import Summits.AtomisticToContinuum.Crystallization.Theorems.ExcessDecayLiouvilleEnvelopeMasses
import Summits.AtomisticToContinuum.Crystallization.Theorems.ExcessDecayLiouvilleLevelMasses
import Summits.AtomisticToContinuum.Crystallization.Theorems.ExcessDecayLiouvilleVerticalDifferences

/-!
# Route `ExcessDecayLiouville`: local masses of the next step field (nonlinear half, XXXVIII)

Harmonic-replacement architecture for item `ExcessDecay` (stmt-AtomisticToContinuum-9334), nonlinear half.
The scale induction carries the step field `v = χ(u − aff)` through its LOCAL MASSES `𝐌[v, X]`.  After one
step the approximant changes by the increment `T + 𝟙_{S₀}ξ` (Taylor data `aᵀ, Bᵀ` based at a site `p₀` near the
centre, sublattice shift `ξ`) and the new step field is `v′ = v − χ·(T + 𝟙_{S₀}ξ)`; its masses are bounded
* near the centre (`X ≤ ρ`, inside the quartic pointwise envelope of `v′ + w`) by `fresh_mass_le`:
  `𝐌[v′, X] ≤ 2·32X³(3(K(X + 11/10)²)² + 3‖ξ‖²) + 2W` — the Dirichlet correction `w` enters ONLY through
  `Σ'‖w‖² ≤ W`, never pointwise;
* away from the centre by `mass_sub_le_split` (`‖x − y‖² ≤ (1+η)‖x‖² + (1+η⁻¹)‖y‖²` summed) and the mass of the
  cut-off increment `incr_mass_le`: `𝐌[χ·(T + 𝟙ξ), X] ≤ 32X³(Vₐ + ‖ξ‖ + ‖Bᵀ‖(X + 11/10))²`.
Also the pointwise value of `v′` at a central SITE (`central_value_le`, used at the last scale only).
All `[folklore]`; helper lemmas, nothing here closes an item.
-/

noncomputable section

namespace Summit.AtomisticToContinuum.Crystallization.Theorems.ExcessDecayLiouville

open scoped BigOperators Topology Classical
open Literature.MathematicalPhysics.StatisticalMechanics
open Summit.AtomisticToContinuum.Crystallization.Theorems.PhononStabilityNegative

set_option quotPrecheck false in
-- Local notation: ball indicator.
local notation "𝟙ᵇ[" x ", " c ", " R "]" => (if dist (x : EuclideanSpace ℝ (Fin 3)) c ≤ R then (1 : ℝ) else 0)

/-- `‖x − y‖² ≤ (1 + η)‖x‖² + (1 + η⁻¹)‖y‖²` for `η > 0`. [folklore] -/
theorem norm_sub_sq_le_eta (x y : EuclideanSpace ℝ (Fin 3)) {η : ℝ} (hη : 0 < η) :
    ‖x - y‖ ^ 2 ≤ (1 + η) * ‖x‖ ^ 2 + (1 + η⁻¹) * ‖y‖ ^ 2 := by
  have h1 : ‖x - y‖ ≤ ‖x‖ + ‖y‖ := norm_sub_le _ _
  have h2 : ‖x - y‖ ^ 2 ≤ (‖x‖ + ‖y‖) ^ 2 := pow_le_pow_left₀ (norm_nonneg _) h1 2
  have h3 : 2 * ‖x‖ * ‖y‖ ≤ η * ‖x‖ ^ 2 + η⁻¹ * ‖y‖ ^ 2 := by
    have hkey : 0 ≤ (Real.sqrt η * ‖x‖ - (Real.sqrt η)⁻¹ * ‖y‖) ^ 2 := sq_nonneg _
    have hs : Real.sqrt η ^ 2 = η := Real.sq_sqrt hη.le
    have hs0 : 0 < Real.sqrt η := Real.sqrt_pos.2 hη
    have hsi : (Real.sqrt η)⁻¹ ^ 2 = η⁻¹ := by rw [inv_pow, hs]
    have hprod : Real.sqrt η * (Real.sqrt η)⁻¹ = 1 := mul_inv_cancel₀ hs0.ne'
    nlinarith [hkey, hs, hsi, hprod, norm_nonneg x, norm_nonneg y]
  nlinarith [h2, h3]

section

variable {t : Fin 2 → (EuclideanSpace ℝ (Fin 3))} {A : (EuclideanSpace ℝ (Fin 3)) →L[ℝ] (EuclideanSpace ℝ (Fin 3))}
  {c₀ : EuclideanSpace ℝ (Fin 3)}

set_option quotPrecheck false in
-- local mass on the ball of radius `X` about `c₀`
local notation "𝐌[" f ", " X "]" =>
  tsum (fun p : Sites₀ t A => ‖f (p : EuclideanSpace ℝ (Fin 3))‖ ^ 2 * 𝟙ᵇ[p, c₀, X])

/-- **Splitting the mass of a difference**: if `k = f − g` pointwise then
`𝐌[k, X] ≤ (1 + η)𝐌[f, X] + (1 + η⁻¹)𝐌[g, X]`. [folklore] -/
theorem mass_sub_le_split (hA : Adm₀ A) (hI : Inner₀ t A) (k f g : (EuclideanSpace ℝ (Fin 3)) → (EuclideanSpace ℝ (Fin 3)))
    (hk : ∀ x, k x = f x - g x) (X : ℝ) {η : ℝ} (hη : 0 < η) :
    𝐌[k, X] ≤ (1 + η) * 𝐌[f, X] + (1 + η⁻¹) * 𝐌[g, X] := by
  have hf := summable_normSq_indicator hA hI f c₀ X
  have hg := summable_normSq_indicator hA hI g c₀ X
  rw [← hf.tsum_mul_left, ← hg.tsum_mul_left, ← (hf.mul_left _).tsum_add (hg.mul_left _)]
  refine (summable_normSq_indicator hA hI k c₀ X).tsum_le_tsum (fun p => ?_)
    ((hf.mul_left _).add (hg.mul_left _))
  have h := norm_sub_sq_le_eta (f p) (g p) hη
  rw [← hk] at h
  have h0 : 0 ≤ 𝟙ᵇ[p, c₀, X] := by split_ifs <;> norm_num
  calc ‖k (p : EuclideanSpace ℝ (Fin 3))‖ ^ 2 * 𝟙ᵇ[p, c₀, X]
      ≤ ((1 + η) * ‖f p‖ ^ 2 + (1 + η⁻¹) * ‖g p‖ ^ 2) * 𝟙ᵇ[p, c₀, X] := mul_le_mul_of_nonneg_right h h0
    _ = (1 + η) * (‖f p‖ ^ 2 * 𝟙ᵇ[p, c₀, X]) + (1 + η⁻¹) * (‖g p‖ ^ 2 * 𝟙ᵇ[p, c₀, X]) := by ring

/-- **The total square sum dominates every local mass**: `𝐌[w, X] ≤ Σ'‖w‖²` for finitely supported `w`.
[folklore] -/
theorem mass_le_tsum_sq (hA : Adm₀ A) (hI : Inner₀ t A) {w : (EuclideanSpace ℝ (Fin 3)) → (EuclideanSpace ℝ (Fin 3))}
    (hw : (Function.support w).Finite) (X : ℝ) :
    𝐌[w, X] ≤ ∑' q : Sites₀ t A, ‖w q‖ ^ 2 := by
  have h1 : Summable (fun q : Sites₀ t A => ‖w q‖ ^ 2) := by
    have := summable_normSq_mul_of_finite (t := t) (A := A) hw (fun _ => (1 : ℝ))
    simpa using this
  refine (summable_normSq_indicator hA hI w c₀ X).tsum_le_tsum (fun p => ?_) h1
  have h0 : 0 ≤ ‖w p‖ ^ 2 := sq_nonneg _
  split_ifs
  · rw [mul_one]
  · rw [mul_zero]; exact h0

/-- **Fresh masses near the centre**: if `‖v′ x + w x‖² ≤ 3(K(dist(x,c₀) + 11/10)²)² + 3 s²` at the sites of
`B_ρ(c₀)` (`K ≥ 0`) and `Σ'‖w‖² ≤ W`, then for `1 ≤ X ≤ ρ`
`𝐌[v′, X] ≤ 2·(32 X³ (3(K(X + 11/10)²)² + 3 s²)) + 2 W`. [folklore] -/
theorem fresh_mass_le (hA : Adm₀ A) (hI : Inner₀ t A) (v' w : (EuclideanSpace ℝ (Fin 3)) → (EuclideanSpace ℝ (Fin 3)))
    (hw : (Function.support w).Finite) {ρ K s W : ℝ} (hK : 0 ≤ K)
    (hquart : ∀ x ∈ Sites₀ t A, dist x c₀ ≤ ρ → ‖v' x + w x‖ ^ 2 ≤ 3 * (K * (dist x c₀ + 11 / 10) ^ 2) ^ 2 + 3 * s ^ 2)
    (hW : ∑' q : Sites₀ t A, ‖w q‖ ^ 2 ≤ W) {X : ℝ} (hX1 : 1 ≤ X) (hXρ : X ≤ ρ) :
    𝐌[v', X] ≤ 2 * (32 * X ^ 3 * (3 * (K * (X + 11 / 10) ^ 2) ^ 2 + 3 * s ^ 2)) + 2 * W := by
  have hf := summable_normSq_indicator hA hI (fun y => v' y + w y) c₀ X
  have hg := summable_normSq_indicator hA hI w c₀ X
  have hv := summable_normSq_indicator hA hI v' c₀ X
  -- pointwise: ‖v'‖² ≤ 2‖v' + w‖² + 2‖w‖²
  have hpt : ∀ p : Sites₀ t A, ‖v' (p : EuclideanSpace ℝ (Fin 3))‖ ^ 2 * 𝟙ᵇ[p, c₀, X] ≤
      2 * (‖(fun y => v' y + w y) (p : EuclideanSpace ℝ (Fin 3))‖ ^ 2 * 𝟙ᵇ[p, c₀, X]) +
        2 * (‖w (p : EuclideanSpace ℝ (Fin 3))‖ ^ 2 * 𝟙ᵇ[p, c₀, X]) := by
    intro p
    have h1 : ‖v' (p : EuclideanSpace ℝ (Fin 3))‖ ≤ ‖v' (p : EuclideanSpace ℝ (Fin 3)) + w p‖ + ‖w p‖ := by
      have := norm_sub_le (v' (p : EuclideanSpace ℝ (Fin 3)) + w p) (w p)
      rwa [add_sub_cancel_right] at this
    have h2 : ‖v' (p : EuclideanSpace ℝ (Fin 3))‖ ^ 2 ≤ 2 * ‖v' (p : EuclideanSpace ℝ (Fin 3)) + w p‖ ^ 2 + 2 * ‖w p‖ ^ 2 := by
      have h1' : ‖v' (p : EuclideanSpace ℝ (Fin 3))‖ ^ 2 ≤ (‖v' (p : EuclideanSpace ℝ (Fin 3)) + w p‖ + ‖w p‖) ^ 2 :=
        pow_le_pow_left₀ (norm_nonneg _) h1 2
      nlinarith [h1', sq_nonneg (‖v' (p : EuclideanSpace ℝ (Fin 3)) + w p‖ - ‖w (p : EuclideanSpace ℝ (Fin 3))‖)]
    have h0 : 0 ≤ 𝟙ᵇ[p, c₀, X] := by split_ifs <;> norm_num
    have := mul_le_mul_of_nonneg_right h2 h0
    simp only []
    linarith
  have hsum : 𝐌[v', X] ≤ 2 * 𝐌[(fun y => v' y + w y), X] + 2 * 𝐌[w, X] := by
    rw [← hf.tsum_mul_left, ← hg.tsum_mul_left, ← (hf.mul_left _).tsum_add (hg.mul_left _)]
    exact hv.tsum_le_tsum hpt ((hf.mul_left _).add (hg.mul_left _))
  have hM1 : 𝐌[(fun y => v' y + w y), X] ≤ 32 * X ^ 3 * (Real.sqrt (3 * (K * (X + 11 / 10) ^ 2) ^ 2 + 3 * s ^ 2)) ^ 2 := by
    refine mass_le_of_pointwise hA hI (fun y => v' y + w y) hX1 fun x hx hxd => Real.le_sqrt_of_sq_le ?_
    refine (hquart x hx (hxd.trans hXρ)).trans ?_
    have hd0 : 0 ≤ dist x c₀ + 11 / 10 := by positivity
    have hd1 : dist x c₀ + 11 / 10 ≤ X + 11 / 10 := by linarith
    have h3 : (dist x c₀ + 11 / 10) ^ 2 ≤ (X + 11 / 10) ^ 2 := pow_le_pow_left₀ hd0 hd1 2
    have h4 : K * (dist x c₀ + 11 / 10) ^ 2 ≤ K * (X + 11 / 10) ^ 2 := mul_le_mul_of_nonneg_left h3 hK
    have h5 : 0 ≤ K * (dist x c₀ + 11 / 10) ^ 2 := by positivity
    nlinarith [h4, h5]
  have hpos : 0 ≤ 3 * (K * (X + 11 / 10) ^ 2) ^ 2 + 3 * s ^ 2 := by positivity
  rw [Real.sq_sqrt hpos] at hM1
  have hM2 := mass_le_tsum_sq hA hI hw X (c₀ := c₀)
  linarith [hsum, hM1, hM2, hW]

/-- **The value of the next step field at a site of `B_ρ(c₀)`** (used at the last scale only, where the volume
factor hidden in `‖w x₀‖² ≤ Σ'‖w‖² ≤ W` is affordable):
`‖v′ x₀‖ ≤ √(3(K(dist(x₀,c₀) + 11/10)²)² + 3s²) + √W`. [folklore] -/
theorem central_value_le (v' w : (EuclideanSpace ℝ (Fin 3)) → (EuclideanSpace ℝ (Fin 3)))
    (hw : (Function.support w).Finite) {ρ K s W : ℝ}
    (hquart : ∀ x ∈ Sites₀ t A, dist x c₀ ≤ ρ → ‖v' x + w x‖ ^ 2 ≤ 3 * (K * (dist x c₀ + 11 / 10) ^ 2) ^ 2 + 3 * s ^ 2)
    (hW : ∑' q : Sites₀ t A, ‖w q‖ ^ 2 ≤ W) {x₀ : EuclideanSpace ℝ (Fin 3)} (hx₀ : x₀ ∈ Sites₀ t A) (hd : dist x₀ c₀ ≤ ρ) :
    ‖v' x₀‖ ≤ Real.sqrt (3 * (K * (dist x₀ c₀ + 11 / 10) ^ 2) ^ 2 + 3 * s ^ 2) + Real.sqrt W := by
  have h1 : Summable (fun q : Sites₀ t A => ‖w q‖ ^ 2) := by
    have := summable_normSq_mul_of_finite (t := t) (A := A) hw (fun _ => (1 : ℝ))
    simpa using this
  have hwx : ‖w x₀‖ ^ 2 ≤ W := (h1.le_tsum ⟨x₀, hx₀⟩ (fun q _ => by positivity)).trans hW
  have hq := hquart x₀ hx₀ hd
  calc ‖v' x₀‖ = ‖(v' x₀ + w x₀) - w x₀‖ := by rw [add_sub_cancel_right]
    _ ≤ ‖v' x₀ + w x₀‖ + ‖w x₀‖ := norm_sub_le _ _
    _ ≤ _ := add_le_add (Real.le_sqrt_of_sq_le hq) (Real.le_sqrt_of_sq_le hwx)

/-- **Mass of the cut-off increment**: for `|χ| ≤ 1`, Taylor data `aᵀ` (`‖aᵀ m‖ ≤ Vₐ`), `Bᵀ` based at `p₀`,
`dist p₀ c₀ ≤ 11/10`, and a sublattice shift `ξ`,
`𝐌[χ·(T + 𝟙_{S₀}ξ), X] ≤ 32 X³ (Vₐ + ‖ξ‖ + ‖Bᵀ‖(X + 11/10))²` for `X ≥ 1`. [folklore] -/
theorem incr_mass_le (hA : Adm₀ A) (hI : Inner₀ t A) (χ : EuclideanSpace ℝ (Fin 3) → ℝ) (hχabs : ∀ x, |χ x| ≤ 1)
    (aT : Fin 2 → EuclideanSpace ℝ (Fin 3)) (BT : (EuclideanSpace ℝ (Fin 3)) →L[ℝ] (EuclideanSpace ℝ (Fin 3)))
    (ξ p₀ : EuclideanSpace ℝ (Fin 3)) {Va : ℝ} (hVa : ∀ m, ‖aT m‖ ≤ Va) (hp₀ : dist p₀ c₀ ≤ 11 / 10)
    {X : ℝ} (hX1 : 1 ≤ X) :
    𝐌[(fun x => χ x • (((if (∃ z ∈ Λ₀, x = t 1 + A z) then aT 1 else aT 0) + BT (x - p₀)) +
        (if (∃ z ∈ Λ₀, x = t 0 + A z) then ξ else 0))), X] ≤
      32 * X ^ 3 * (Va + ‖ξ‖ + ‖BT‖ * (X + 11 / 10)) ^ 2 := by
  refine mass_le_of_pointwise hA hI (fun x => χ x • (((if (∃ z ∈ Λ₀, x = t 1 + A z) then aT 1 else aT 0) + BT (x - p₀)) +
        (if (∃ z ∈ Λ₀, x = t 0 + A z) then ξ else 0))) hX1 fun x _ hxd => ?_
  -- the three pieces
  have hT : ‖(if (∃ z ∈ Λ₀, x = t 1 + A z) then aT 1 else aT 0)‖ ≤ Va := by
    by_cases h : ∃ z ∈ Λ₀, x = t 1 + A z
    · rw [if_pos h]; exact hVa 1
    · rw [if_neg h]; exact hVa 0
  have hσ : ‖(if (∃ z ∈ Λ₀, x = t 0 + A z) then ξ else (0 : EuclideanSpace ℝ (Fin 3)))‖ ≤ ‖ξ‖ := by
    by_cases h : ∃ z ∈ Λ₀, x = t 0 + A z
    · rw [if_pos h]
    · rw [if_neg h, norm_zero]; exact norm_nonneg _
  have hB : ‖BT (x - p₀)‖ ≤ ‖BT‖ * (X + 11 / 10) := by
    refine (BT.le_opNorm _).trans (mul_le_mul_of_nonneg_left ?_ (norm_nonneg _))
    rw [← dist_eq_norm]
    have h1 := dist_triangle x c₀ p₀
    rw [dist_comm c₀ p₀] at h1
    linarith
  have hI' : ‖((if (∃ z ∈ Λ₀, x = t 1 + A z) then aT 1 else aT 0) + BT (x - p₀)) +
      (if (∃ z ∈ Λ₀, x = t 0 + A z) then ξ else 0)‖ ≤ Va + ‖ξ‖ + ‖BT‖ * (X + 11 / 10) := by
    refine (norm_add_le _ _).trans ?_
    have h2 := norm_add_le (if (∃ z ∈ Λ₀, x = t 1 + A z) then aT 1 else aT 0) (BT (x - p₀))
    linarith
  have hχx : |χ x| ≤ 1 := hχabs x
  have hn0 : 0 ≤ ‖((if (∃ z ∈ Λ₀, x = t 1 + A z) then aT 1 else aT 0) + BT (x - p₀)) +
      (if (∃ z ∈ Λ₀, x = t 0 + A z) then ξ else 0)‖ := norm_nonneg _
  rw [norm_smul, Real.norm_eq_abs]
  calc |χ x| * ‖((if (∃ z ∈ Λ₀, x = t 1 + A z) then aT 1 else aT 0) + BT (x - p₀)) +
        (if (∃ z ∈ Λ₀, x = t 0 + A z) then ξ else 0)‖
      ≤ 1 * ‖((if (∃ z ∈ Λ₀, x = t 1 + A z) then aT 1 else aT 0) + BT (x - p₀)) +
        (if (∃ z ∈ Λ₀, x = t 0 + A z) then ξ else 0)‖ := mul_le_mul_of_nonneg_right hχx hn0
    _ ≤ Va + ‖ξ‖ + ‖BT‖ * (X + 11 / 10) := by rw [one_mul]; exact hI'

/-- **The next step field is the old one minus the cut-off increment** (pointwise algebra):
`χ(x)((πx − x) − (aff x + I x)) = χ(x)((πx − x) − aff x) − χ(x) I x`. [folklore] -/
theorem next_field_eq (χ : EuclideanSpace ℝ (Fin 3) → ℝ) (π aff I : (EuclideanSpace ℝ (Fin 3)) → (EuclideanSpace ℝ (Fin 3)))
    (x : EuclideanSpace ℝ (Fin 3)) :
    χ x • ((π x - x) - (aff x + I x)) = χ x • ((π x - x) - aff x) - χ x • I x := by
  rw [← smul_sub]; congr 1; abel

/-- **Propagated masses away from the centre**: with the increment bound of `incr_mass_le`,
`𝐌[v′, X] ≤ (1+η)𝐌[v, X] + (1+η⁻¹)·32X³(Vₐ + ‖ξ‖ + ‖Bᵀ‖(X + 11/10))²`. [folklore] -/
theorem propagated_mass_le (hA : Adm₀ A) (hI : Inner₀ t A) (χ : EuclideanSpace ℝ (Fin 3) → ℝ) (hχabs : ∀ x, |χ x| ≤ 1)
    (π aff : (EuclideanSpace ℝ (Fin 3)) → (EuclideanSpace ℝ (Fin 3)))
    (aT : Fin 2 → EuclideanSpace ℝ (Fin 3)) (BT : (EuclideanSpace ℝ (Fin 3)) →L[ℝ] (EuclideanSpace ℝ (Fin 3)))
    (ξ p₀ : EuclideanSpace ℝ (Fin 3)) {Va : ℝ} (hVa : ∀ m, ‖aT m‖ ≤ Va) (hp₀ : dist p₀ c₀ ≤ 11 / 10)
    {X η : ℝ} (hX1 : 1 ≤ X) (hη : 0 < η) :
    𝐌[(fun x => χ x • ((π x - x) - (aff x + (((if (∃ z ∈ Λ₀, x = t 1 + A z) then aT 1 else aT 0) + BT (x - p₀)) +
        (if (∃ z ∈ Λ₀, x = t 0 + A z) then ξ else 0))))), X] ≤
      (1 + η) * 𝐌[(fun x => χ x • ((π x - x) - aff x)), X] +
        (1 + η⁻¹) * (32 * X ^ 3 * (Va + ‖ξ‖ + ‖BT‖ * (X + 11 / 10)) ^ 2) := by
  have hincr := incr_mass_le hA hI χ hχabs aT BT ξ p₀ hVa hp₀ hX1 (c₀ := c₀)
  have hsplit := mass_sub_le_split hA hI
    (fun x => χ x • ((π x - x) - (aff x + (((if (∃ z ∈ Λ₀, x = t 1 + A z) then aT 1 else aT 0) + BT (x - p₀)) +
        (if (∃ z ∈ Λ₀, x = t 0 + A z) then ξ else 0)))))
    (fun x => χ x • ((π x - x) - aff x))
    (fun x => χ x • (((if (∃ z ∈ Λ₀, x = t 1 + A z) then aT 1 else aT 0) + BT (x - p₀)) +
        (if (∃ z ∈ Λ₀, x = t 0 + A z) then ξ else 0)))
    (fun x => next_field_eq χ π aff (fun y => ((if (∃ z ∈ Λ₀, y = t 1 + A z) then aT 1 else aT 0) + BT (y - p₀)) +
        (if (∃ z ∈ Λ₀, y = t 0 + A z) then ξ else 0)) x) X (c₀ := c₀) hη
  have hη1 : 0 ≤ 1 + η⁻¹ := by positivity
  exact hsplit.trans (add_le_add le_rfl (mul_le_mul_of_nonneg_left hincr hη1))

end

end Summit.AtomisticToContinuum.Crystallization.Theorems.ExcessDecayLiouville

end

- - -

Problem description: Look through the entries above and quote exactly the lines from the line with "rw [← dist_eq_norm]" to the line with "ξ else 0)‖ ≤", counting both of those lines.

Exercise output:
    rw [← dist_eq_norm]
    have h1 := dist_triangle x c₀ p₀
    rw [dist_comm c₀ p₀] at h1
    linarith
  have hI' : ‖((if (∃ z ∈ Λ₀, x = t 1 + A z) then aT 1 else aT 0) + BT (x - p₀)) +
      (if (∃ z ∈ Λ₀, x = t 0 + A z) then ξ else 0)‖ ≤ Va + ‖ξ‖ + ‖BT‖ * (X + 11 / 10) := by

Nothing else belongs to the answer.